[RFC][PATCH v2 00/21] x86/pti: Defer CR3 switch to C code

From: Alexandre Chartre
Date: Mon Nov 16 2020 - 09:47:11 EST


Version 2 addressing comments from Andy:

- paranoid_entry/exit is back to assembly code. This avoids having
a C version of SWAPGS and the need to disable stack-protector.
(remove patches 8, 9, 21 from v1).

- SAVE_AND_SWITCH_TO_KERNEL_CR3 and RESTORE_CR3 are removed from
paranoid_entry/exit and move to C (patch 19).

- __per_cpu_offset is mapped into the user page-table (patch 11)
so that paranoid_entry can update GS before CR3 is switched.

- use a different stack canary with the user and kernel page-tables.
This is a new patch in v2 to not leak the kernel stack canary
in the user page-table (patch 21).

Patches are now based on v5.10-rc4.

----

With Page Table Isolation (PTI), syscalls as well as interrupts and
exceptions occurring in userspace enter the kernel with a user
page-table. The kernel entry code will then switch the page-table
from the user page-table to the kernel page-table by updating the
CR3 control register. This CR3 switch is currently done early in
the kernel entry sequence using assembly code.

This RFC proposes to defer the PTI CR3 switch until we reach C code.
The benefit is that this simplifies the assembly entry code, and make
the PTI CR3 switch code easier to understand. This also paves the way
for further possible projects such an easier integration of Address
Space Isolation (ASI), or the possibilily to execute some selected
syscall or interrupt handlers without switching to the kernel page-table
(and thus avoid the PTI page-table switch overhead).

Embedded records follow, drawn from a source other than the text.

import Summits.ValiantsHypothesis.ValiantsHypothesis.Theorems.LacunarySymmetroidMatrixDescartesPencilEnds
import Summits.ValiantsHypothesis.ValiantsHypothesis.Theorems.LacunarySymmetroidMatrixDescartesPivotColumnTwo
import Summits.ValiantsHypothesis.ValiantsHypothesis.Theorems.LacunarySymmetroidMatrixDescartesCensusPivotBridge

/-!
# `MatrixDescartes` census — pivot column: NO PIVOT PENCIL IS DESCARTES-SHARP
# (`PivotRootLawAt m K q (C(m+K, m) − 2)` for every size `m ≥ 2`, every `K ≥ 2`, every index `q`)

HONEST FRAMING.  Cell `pub-symmetroid`, seat `val-sym-mdr-p2` (gen 26); helper file `--supports` the crux
`Theses.LacunarySymmetroid.MatrixDescartes` (OPEN), NO closure claim.  Pivot currency of `…CensusPivotDefs` (`pivotPosRoots`,
`PivotRootLawAt m K q B`: every pencil `X^e J + ∑ₖ X^{d k} P k`, `J` symmetric of index `≤ q`, `P k ⪰ 0`, has `Z₊ ≤ B`).  The kernel's
format-free upper row was the count-vector Descartes ceiling `Pivot.pivotRootLawAt_descartes : PivotRootLawAt m K q (C(m+K, m) − 1)`;
this file lowers it by one at every format with `m ≥ 2` and `K ≥ 2`:

**`pivotRootLawAt_choose_sub_two : 2 ≤ m → 2 ≤ K → PivotRootLawAt m K q (C(m+K, m) − 2)`** (every `q`; the index is not used).

Sharp exceptions: `m = 1` (a V-shaped trinomial `p X^{d₁} + j X^e + q X^{d₂}` is Descartes-sharp) and `K = 1` (`det (J + y P)` has up to
`m = C(m+1, m) − 1` positive zeros in `y = X^{d−e}`).  PROOF (case analysis on the exponent configuration):
* `K = 2`: the tree's exact two-letter column `pivotRootLawAt_two_all : PivotRootLawAt m 2 q (2m)` and `2m ≤ C(m+2, m) − 2` (`m ≥ 2`);
* a TIE `d k₀ = d k₁` (`k₀ ≠ k₁`) or `d k = e`: merging the tied letters (`merge_letters`, `merge_pivot`: the same matrix pencil with one
  letter fewer; PSD + PSD is PSD, symmetric + PSD is symmetric) and the ceiling at `K − 1` letters, `C(m+K−1, m) − 1 ≤ C(m+K, m) − 2`;
* no tie, `K ≥ 3`: two PSD letters lie strictly on one side of the pivot, i.e. on the two strictly SMALLEST or the two strictly LARGEST
  exponents of the `(K+1)`-letter pencil (`Pivot.pivot_pencil_eq_cons`), and the companions' end laws apply
  (`WLawNotSharp.card_posRoots_det_pencil_le_of_bot_two_posSemidef`, `PencilEnds.card_posRoots_det_pencil_le_of_top_two_posSemidef`:
  the two end coefficients `det P`, `tr (adj P · P′)` are `≥ 0` and adjacent in exponent order).
Nothing here bears on `MatrixDescartes` in its window, on `stub_twoSided`, on `DoorA26` / `DoorA34`, on the cell's registers, or on `VP ≠ VNP`.

[folklore] Bookkeeping over the companions and the tree (`stub_descartesCeiling`, `pivotRootLawAt_two_all`, `pivot_pencil_eq_cons`).  No
definitions, no named facts.
-/

-- `Summit.ValiantsHypothesis.ValiantsHypothesis.…` repeats a component by the single-conjunct
-- summit layout, which the `dupNamespace` linter flags; the name is mandated.
set_option linter.dupNamespace false

namespace Summit.ValiantsHypothesis.ValiantsHypothesis.Theorems.LacunarySymmetroidMatrixDescartes

open Polynomial Finset Matrix TrailingCoeffs WLawNotSharp PencilEnds Pivot
open scoped BigOperators Polynomial Matrix

namespace PivotNotSharp

variable {m K : ℕ}

/-! ### 1. Merging tied letters -/

/-- **Merging two PSD letters with the same exponent**: `K' + 1` letters with `d k₁ = d k₀` (`k₀ = k₁.succAbove j₀`) give the same matrix pencil as the
`K'` letters `k₁.succAbove j` with `P k₁` added to the letter `k₀`. [folklore] -/
theorem merge_letters (e : ℕ) (d : Fin (K + 1) → ℕ) (J : Matrix (Fin m) (Fin m) ℝ) (P : Fin (K + 1) → Matrix (Fin m) (Fin m) ℝ)
    {k₀ k₁ : Fin (K + 1)} (hd : d k₁ = d k₀) {j₀ : Fin K} (hj₀ : k₁.succAbove j₀ = k₀) :
    ((X : ℝ[X]) ^ e) • J.map C + ∑ k, ((X : ℝ[X]) ^ d k) • (P k).map C
      = ((X : ℝ[X]) ^ e) • J.map C + ∑ j : Fin K, ((X : ℝ[X]) ^ d (k₁.succAbove j)) •
          (Function.update (fun j => P (k₁.succAbove j)) j₀ (P k₀ + P k₁) j).map C := by
  congr 1
  rw [Fin.sum_univ_succAbove _ k₁]
  have hsplit : ∀ j : Fin K, ((X : ℝ[X]) ^ d (k₁.succAbove j)) •
      (Function.update (fun j => P (k₁.succAbove j)) j₀ (P k₀ + P k₁) j).map C
      = ((X : ℝ[X]) ^ d (k₁.succAbove j)) • (P (k₁.succAbove j)).map C
        + (if j = j₀ then ((X : ℝ[X]) ^ d k₁) • (P k₁).map C else 0) := by
    intro j
    by_cases hj : j = j₀
    · subst hj
      rw [Function.update_self, if_pos rfl, hj₀, Matrix.map_add _ (fun _ _ => Polynomial.C_add), smul_add, hd]
    · rw [Function.update_of_ne hj, if_neg hj, add_zero]
  simp_rw [hsplit]
  rw [Finset.sum_add_distrib, Finset.sum_ite_eq' Finset.univ j₀, if_pos (Finset.mem_univ _), add_comm]

/-- **Merging a PSD letter into the pivot** (`d k₁ = e`): the same matrix pencil with pivot letter `J + P k₁` and the `K'` letters
`k₁.succAbove j`. [folklore] -/
theorem merge_pivot (e : ℕ) (d : Fin (K + 1) → ℕ) (J : Matrix (Fin m) (Fin m) ℝ) (P : Fin (K + 1) → Matrix (Fin m) (Fin m) ℝ)
    {k₁ : Fin (K + 1)} (hd : d k₁ = e) :
    ((X : ℝ[X]) ^ e) • J.map C + ∑ k, ((X : ℝ[X]) ^ d k) • (P k).map C
      = ((X : ℝ[X]) ^ e) • (J + P k₁).map C + ∑ j : Fin K, ((X : ℝ[X]) ^ d (k₁.succAbove j)) • (P (k₁.succAbove j)).map C := by
  rw [Fin.sum_univ_succAbove _ k₁, hd, Matrix.map_add _ (fun _ _ => Polynomial.C_add), smul_add, add_assoc]

/-- After a merge the ceiling at `K` letters applies: `Z₊ ≤ C(m+K, m) − 1 ≤ C(m+K+1, m) − 2` (`m ≥ 1`). [bookkeeping] -/
theorem choose_step (hm : 1 ≤ m) (K : ℕ) : Nat.choose (m + K) m - 1 ≤ Nat.choose (m + (K + 1)) m - 2 := by
  have h := Nat.succ_sub_one m ▸ (Nat.choose_succ_succ' (m + K) (m - 1))
  have hm' : m - 1 + 1 = m := Nat.sub_add_cancel hm
  have hrec : Nat.choose (m + (K + 1)) m = Nat.choose (m + K) (m - 1) + Nat.choose (m + K) m := by
    rw [show m + (K + 1) = (m + K) + 1 by ring]
    conv_lhs => rw [← hm']
    rw [Nat.choose_succ_succ', hm']
  have hpos : 1 ≤ Nat.choose (m + K) (m - 1) := Nat.choose_pos (by omega)
  omega

/-! ### 2. The two smallest / two largest PSD exponents -/

/-- If at least two PSD exponents lie strictly below the pivot and all `K + 1` exponents are distinct, the two smallest exponents of the
`(K+1)`-letter pencil `Fin.cons e d` / `Fin.cons J P` are carried by PSD letters, and the bottom end law gives `Z₊ ≤ C(m+1+K, m+1) − 2`.
[folklore] -/
theorem le_of_two_below (e : ℕ) (d : Fin K → ℕ) (J : Matrix (Fin (m + 1)) (Fin (m + 1)) ℝ)
    (P : Fin K → Matrix (Fin (m + 1)) (Fin (m + 1)) ℝ) (hP : ∀ k, (P k).PosSemidef) (hinj : Function.Injective d)
    {k₀ k₁ : Fin K} (hk : k₀ ≠ k₁) (h0 : ∀ k, d k₀ ≤ d k) (h1 : ∀ k, k ≠ k₀ → d k₁ ≤ d k)
    (hk₁e : d k₁ < e) :
    pivotPosRoots e d J P ≤ Nat.choose (m + 1 + K) (m + 1) - 2 := by
  unfold pivotPosRoots
  rw [pivot_pencil_eq_cons]
  have h01 : d k₀ < d k₁ := lt_of_le_of_ne (h0 k₁) (fun h => hk (hinj h))
  have hK : m + 1 + (K + 1) - 1 = m + 1 + K := by omega
  rw [← hK]
  refine card_posRoots_det_pencil_le_of_bot_two_posSemidef (Nat.succ_pos K) (Fin.cons e d) (Fin.cons J P)
    (l₀ := k₀.succ) (l₁ := k₁.succ) ?_ ?_ ?_ ?_ ?_
  · simpa only [Fin.cons_succ] using h01
  · intro l hl
    refine Fin.cases ?_ (fun k hk' => ?_) l hl
    · intro _; simpa only [Fin.cons_zero, Fin.cons_succ] using h01.trans hk₁e
    · simp only [Fin.cons_succ]
      have hne : k ≠ k₀ := fun h => hk' (by rw [h])
      exact lt_of_le_of_ne (h0 k) (fun h => hne (hinj h).symm)
  · intro l hl hl'
    refine Fin.cases ?_ (fun k hk' hk'' => ?_) l hl hl'
    · intro _ _; simpa only [Fin.cons_zero, Fin.cons_succ] using hk₁e
    · simp only [Fin.cons_succ]
      have hne₀ : k ≠ k₀ := fun h => hk' (by rw [h])
      have hne₁ : k ≠ k₁ := fun h => hk'' (by rw [h])
      exact lt_of_le_of_ne (h1 k hne₀) (fun h => hne₁ (hinj h).symm)
  · simpa only [Fin.cons_succ] using hP k₀
  · simpa only [Fin.cons_succ] using hP k₁

/-- Mirror: at least two PSD exponents strictly above the pivot, all exponents distinct ⇒ `Z₊ ≤ C(m+1+K, m+1) − 2` (top end law). [folklore] -/
theorem le_of_two_above (e : ℕ) (d : Fin K → ℕ) (J : Matrix (Fin (m + 1)) (Fin (m + 1)) ℝ)
    (P : Fin K → Matrix (Fin (m + 1)) (Fin (m + 1)) ℝ) (hP : ∀ k, (P k).PosSemidef) (hinj : Function.Injective d)
    {k₀ k₁ : Fin K} (hk : k₀ ≠ k₁) (h0 : ∀ k, d k ≤ d k₀) (h1 : ∀ k, k ≠ k₀ → d k ≤ d k₁)
    (hk₁e : e < d k₁) :
    pivotPosRoots e d J P ≤ Nat.choose (m + 1 + K) (m + 1) - 2 := by
  unfold pivotPosRoots
  rw [pivot_pencil_eq_cons]
  have h01 : d k₁ < d k₀ := lt_of_le_of_ne (h0 k₁) (fun h => hk (hinj h).symm)
  have hK : m + 1 + (K + 1) - 1 = m + 1 + K := by omega
  rw [← hK]
  refine card_posRoots_det_pencil_le_of_top_two_posSemidef (Nat.succ_pos K) (Fin.cons e d) (Fin.cons J P)
    (k₀ := k₀.succ) (k₁ := k₁.succ) ?_ ?_ ?_ ?_ ?_
  · simpa only [Fin.cons_succ] using h01
  · intro l hl
    refine Fin.cases ?_ (fun k hk' => ?_) l hl
    · intro _; simpa only [Fin.cons_zero, Fin.cons_succ] using hk₁e.trans h01
    · simp only [Fin.cons_succ]
      have hne : k ≠ k₀ := fun h => hk' (by rw [h])
      exact lt_of_le_of_ne (h0 k) (fun h => hne (hinj h))
  · intro l hl hl'
    refine Fin.cases ?_ (fun k hk' hk'' => ?_) l hl hl'
    · intro _ _; simpa only [Fin.cons_zero, Fin.cons_succ] using hk₁e
    · simp only [Fin.cons_succ]
      have hne₀ : k ≠ k₀ := fun h => hk' (by rw [h])
      have hne₁ : k ≠ k₁ := fun h => hk'' (by rw [h])
      exact lt_of_le_of_ne (h1 k hne₀) (fun h => hne₁ (hinj h))
  · simpa only [Fin.cons_succ] using hP k₀
  · simpa only [Fin.cons_succ] using hP k₁

/-! ### 3. The row -/

/-- `2m ≤ C(m+2, m) − 2` for `m ≥ 2`. [bookkeeping] -/
theorem two_mul_le_choose_sub_two (hm : 2 ≤ m) : 2 * m ≤ Nat.choose (m + 2) m - 2 := by
  have h1 : Nat.choose (m + 2) m = (m + 2) * (m + 1) / 2 := by
    rw [Nat.choose_symm_add, Nat.choose_two_right]
    congr 1
  have h2 : 2 * m + 2 ≤ (m + 2) * (m + 1) / 2 := by
    rw [Nat.le_div_iff_mul_le (by norm_num)]; nlinarith
  omega

/-- **NO PIVOT PENCIL IS DESCARTES-SHARP.**  For every size `m ≥ 2`, every number `K ≥ 2` of PSD letters and every index `q`:
`PivotRootLawAt m K q (C(m+K, m) − 2)` — one below the count-vector ceiling `Pivot.pivotRootLawAt_descartes`. [folklore] -/
theorem pivotRootLawAt_choose_sub_two (hm : 2 ≤ m) (hK : 2 ≤ K) (q : ℕ) : PivotRootLawAt m K q (Nat.choose (m + K) m - 2) := by
  classical
  -- `K = 2`: the exact two-letter column
  rcases Nat.eq_or_lt_of_le hK with rfl | hK3
  · exact pivotRootLawAt_mono (pivotRootLawAt_two_all m q) (two_mul_le_choose_sub_two hm)
  obtain ⟨m', rfl⟩ : ∃ m', m = m' + 1 := ⟨m - 1, by omega⟩
  obtain ⟨K', rfl⟩ : ∃ K', K = K' + 1 := ⟨K - 1, by omega⟩
  intro e d J P hJ hP _
  -- ties among the PSD letters
  by_cases hinj : Function.Injective d
  swap
  · obtain ⟨k₀, k₁, hd, hne⟩ := Function.not_injective_iff.mp hinj
    obtain ⟨j₀, hj₀⟩ := Fin.exists_succAbove_eq hne
    unfold pivotPosRoots
    rw [merge_letters e d J P hd.symm hj₀]
    have hc := stub_descartesCeiling (K' + 1) (m' + 1) (Nat.succ_pos K') (Fin.cons e (fun j => d (k₁.succAbove j)))
      (Fin.cons J (Function.update (fun j => P (k₁.succAbove j)) j₀ (P k₀ + P k₁)))
    rw [← pivot_pencil_eq_cons, show m' + 1 + (K' + 1) - 1 = m' + 1 + K' by omega] at hc
    have hstep := choose_step (m := m' + 1) (by omega) K'
    omega
  -- a tie with the pivot exponent
  by_cases hpiv : ∃ k, d k = e
  · obtain ⟨k₁, hk₁⟩ := hpiv
    unfold pivotPosRoots
    rw [merge_pivot e d J P hk₁]
    have hc := stub_descartesCeiling (K' + 1) (m' + 1) (Nat.succ_pos K') (Fin.cons e (fun j => d (k₁.succAbove j)))
      (Fin.cons (J + P k₁) (fun j => P (k₁.succAbove j)))
    rw [← pivot_pencil_eq_cons, show m' + 1 + (K' + 1) - 1 = m' + 1 + K' by omega] at hc
    have hstep := choose_step (m := m' + 1) (by omega) K'
    omega
  push Not at hpiv
  -- the minimum and the maximum of `d`, and the runners-up
  obtain ⟨kmin, -, hmin⟩ := Finset.exists_min_image Finset.univ d (Finset.univ_nonempty_iff.mpr ⟨0⟩)
  obtain ⟨kmax, -, hmax⟩ := Finset.exists_max_image Finset.univ d (Finset.univ_nonempty_iff.mpr ⟨0⟩)
  have hne' : (Finset.univ.erase kmin : Finset (Fin (K' + 1))).Nonempty := by
    rw [← Finset.card_pos, Finset.card_erase_of_mem (Finset.mem_univ _), Finset.card_univ, Fintype.card_fin]; omega
  have hne'' : (Finset.univ.erase kmax : Finset (Fin (K' + 1))).Nonempty := by
    rw [← Finset.card_pos, Finset.card_erase_of_mem (Finset.mem_univ _), Finset.card_univ, Fintype.card_fin]; omega
  obtain ⟨kmin₂, hkmin₂, hmin₂⟩ := Finset.exists_min_image _ d hne'
  obtain ⟨kmax₂, hkmax₂, hmax₂⟩ := Finset.exists_max_image _ d hne''
  have hkmin₂ne : kmin₂ ≠ kmin := (Finset.mem_erase.mp hkmin₂).1
  have hkmax₂ne : kmax₂ ≠ kmax := (Finset.mem_erase.mp hkmax₂).1
  -- either the second smallest exponent is below the pivot or the second largest is above it
  by_cases hlow : d kmin₂ < e
  · exact le_of_two_below e d J P hP hinj hkmin₂ne.symm (fun k => hmin k (Finset.mem_univ _))
      (fun k hk => hmin₂ k (Finset.mem_erase.mpr ⟨hk, Finset.mem_univ _⟩)) hlow
  by_cases hhigh : e < d kmax₂
  · exact le_of_two_above e d J P hP hinj hkmax₂ne.symm (fun k => hmax k (Finset.mem_univ _))
      (fun k hk => hmax₂ k (Finset.mem_erase.mpr ⟨hk, Finset.mem_univ _⟩)) hhigh
  -- otherwise at most one letter lies below and at most one above: impossible for `K ≥ 3` distinct exponents
  exfalso
  push Not at hlow hhigh
  have hlow' : e < d kmin₂ := lt_of_le_of_ne hlow (hpiv kmin₂).symm
  have hhigh' : d kmax₂ < e := lt_of_le_of_ne hhigh (hpiv kmax₂)
  -- every `k ≠ kmin` has `d k > e` and every `k ≠ kmax` has `d k < e`; with `K ≥ 3` pick `k ∉ {kmin, kmax}`
  have hcard : 2 < (Finset.univ : Finset (Fin (K' + 1))).card := by rw [Finset.card_univ, Fintype.card_fin]; omega
  obtain ⟨k, hk, hk1, hk2⟩ : ∃ k ∈ (Finset.univ : Finset (Fin (K' + 1))), k ≠ kmin ∧ k ≠ kmax := by
    have h3 : 0 < ((Finset.univ.erase kmin).erase kmax : Finset (Fin (K' + 1))).card := by
      have := Finset.card_erase_add_one (Finset.mem_univ kmin) ▸ hcard
      have h1 : ((Finset.univ : Finset (Fin (K' + 1))).erase kmin).card = (Finset.univ : Finset (Fin (K' + 1))).card - 1 :=
        Finset.card_erase_of_mem (Finset.mem_univ _)
      have h2 := Finset.card_erase_le (s := (Finset.univ : Finset (Fin (K' + 1))).erase kmin) (a := kmax)
      by_cases hm2 : kmax ∈ (Finset.univ : Finset (Fin (K' + 1))).erase kmin
      · rw [Finset.card_erase_of_mem hm2, h1]; omega
      · rw [Finset.erase_eq_of_notMem hm2, h1]; omega
    obtain ⟨k, hk⟩ := Finset.card_pos.mp h3
    exact ⟨k, Finset.mem_univ _, (Finset.mem_erase.mp (Finset.mem_erase.mp hk).2).1, (Finset.mem_erase.mp hk).1⟩
  have h1 : e < d k := hlow'.trans_le (hmin₂ k (Finset.mem_erase.mpr ⟨hk1, Finset.mem_univ _⟩))
  have h2 : d k < e := (hmax₂ k (Finset.mem_erase.mpr ⟨hk2, Finset.mem_univ _⟩)).trans_lt hhigh'
  exact lt_irrefl _ (h1.trans h2)

end PivotNotSharp

/-- **NO PIVOT PENCIL IS DESCARTES-SHARP** (root namespace alias of `PivotNotSharp.pivotRootLawAt_choose_sub_two`): for `m ≥ 2`, `K ≥ 2` and
every index `q`, `PivotRootLawAt m K q (C(m+K, m) − 2)`. [folklore] -/
theorem Pivot.pivotRootLawAt_choose_sub_two {m K : ℕ} (hm : 2 ≤ m) (hK : 2 ≤ K) (q : ℕ) :
    Pivot.PivotRootLawAt m K q (Nat.choose (m + K) m - 2) :=
  PivotNotSharp.pivotRootLawAt_choose_sub_two hm hK q

end Summit.ValiantsHypothesis.ValiantsHypothesis.Theorems.LacunarySymmetroidMatrixDescartes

Deferring CR3 switch to C code means that we need to run more of the
kernel entry code with the user page-table. To do so, we need to:

- map more syscall, interrupt and exception entry code into the user
page-table (map all noinstr code);

- map additional data used in the entry code (such as stack canary);

- run more entry code on the trampoline stack (which is mapped both
in the kernel and in the user page-table) until we switch to the
kernel page-table and then switch to the kernel stack;

- have a per-task trampoline stack instead of a per-cpu trampoline
stack, so the task can be scheduled out while it hasn't switched
to the kernel stack.

Note that, for now, the CR3 switch can only be pushed as far as interrupts
remain disabled in the entry code. This is because the CR3 switch is done
based on the privilege level from the CS register from the interrupt frame.
I plan to fix this but that's some extra complication (need to track if the
user page-table is used or not).

The proposed patchset is in RFC state to get early feedback about this
proposal.

The code survives running a kernel build and LTP. Note that changes are
only for 64-bit at the moment, I haven't looked at 32-bit yet but I will
definitively check it.

Patches are based on v5.10-rc4.

Thanks,

alex.

-----

Alexandre Chartre (21):
x86/syscall: Add wrapper for invoking syscall function
x86/entry: Update asm_call_on_stack to support more function arguments
x86/entry: Consolidate IST entry from userspace
x86/sev-es: Define a setup stack function for the VC idtentry
x86/entry: Implement ret_from_fork body with C code
x86/pti: Provide C variants of PTI switch CR3 macros
x86/entry: Fill ESPFIX stack using C code
x86/pti: Introduce per-task PTI trampoline stack
x86/pti: Function to clone page-table entries from a specified mm
x86/pti: Function to map per-cpu page-table entry
x86/pti: Extend PTI user mappings
x86/pti: Use PTI stack instead of trampoline stack
x86/pti: Execute syscall functions on the kernel stack
x86/pti: Execute IDT handlers on the kernel stack
x86/pti: Execute IDT handlers with error code on the kernel stack
x86/pti: Execute system vector handlers on the kernel stack
x86/pti: Execute page fault handler on the kernel stack
x86/pti: Execute NMI handler on the kernel stack
x86/pti: Defer CR3 switch to C code for IST entries
x86/pti: Defer CR3 switch to C code for non-IST and syscall entries
x86/pti: Use a different stack canary with the user and kernel
page-table

arch/x86/entry/common.c | 58 ++++-
arch/x86/entry/entry_64.S | 346 +++++++++++---------------
arch/x86/entry/entry_64_compat.S | 22 --
arch/x86/include/asm/entry-common.h | 194 +++++++++++++++
arch/x86/include/asm/idtentry.h | 130 +++++++++-
arch/x86/include/asm/irq_stack.h | 11 +
arch/x86/include/asm/page_64_types.h | 36 ++-
arch/x86/include/asm/processor.h | 3 +
arch/x86/include/asm/pti.h | 18 ++
arch/x86/include/asm/stackprotector.h | 35 ++-
arch/x86/include/asm/switch_to.h | 7 +-
arch/x86/include/asm/traps.h | 2 +-
arch/x86/kernel/cpu/mce/core.c | 7 +-
arch/x86/kernel/espfix_64.c | 41 +++
arch/x86/kernel/nmi.c | 34 ++-
arch/x86/kernel/sev-es.c | 63 +++++
arch/x86/kernel/traps.c | 61 +++--
arch/x86/mm/fault.c | 11 +-
arch/x86/mm/pti.c | 76 ++++--
include/linux/sched.h | 8 +
kernel/fork.c | 25 ++
21 files changed, 874 insertions(+), 314 deletions(-)

--
2.18.4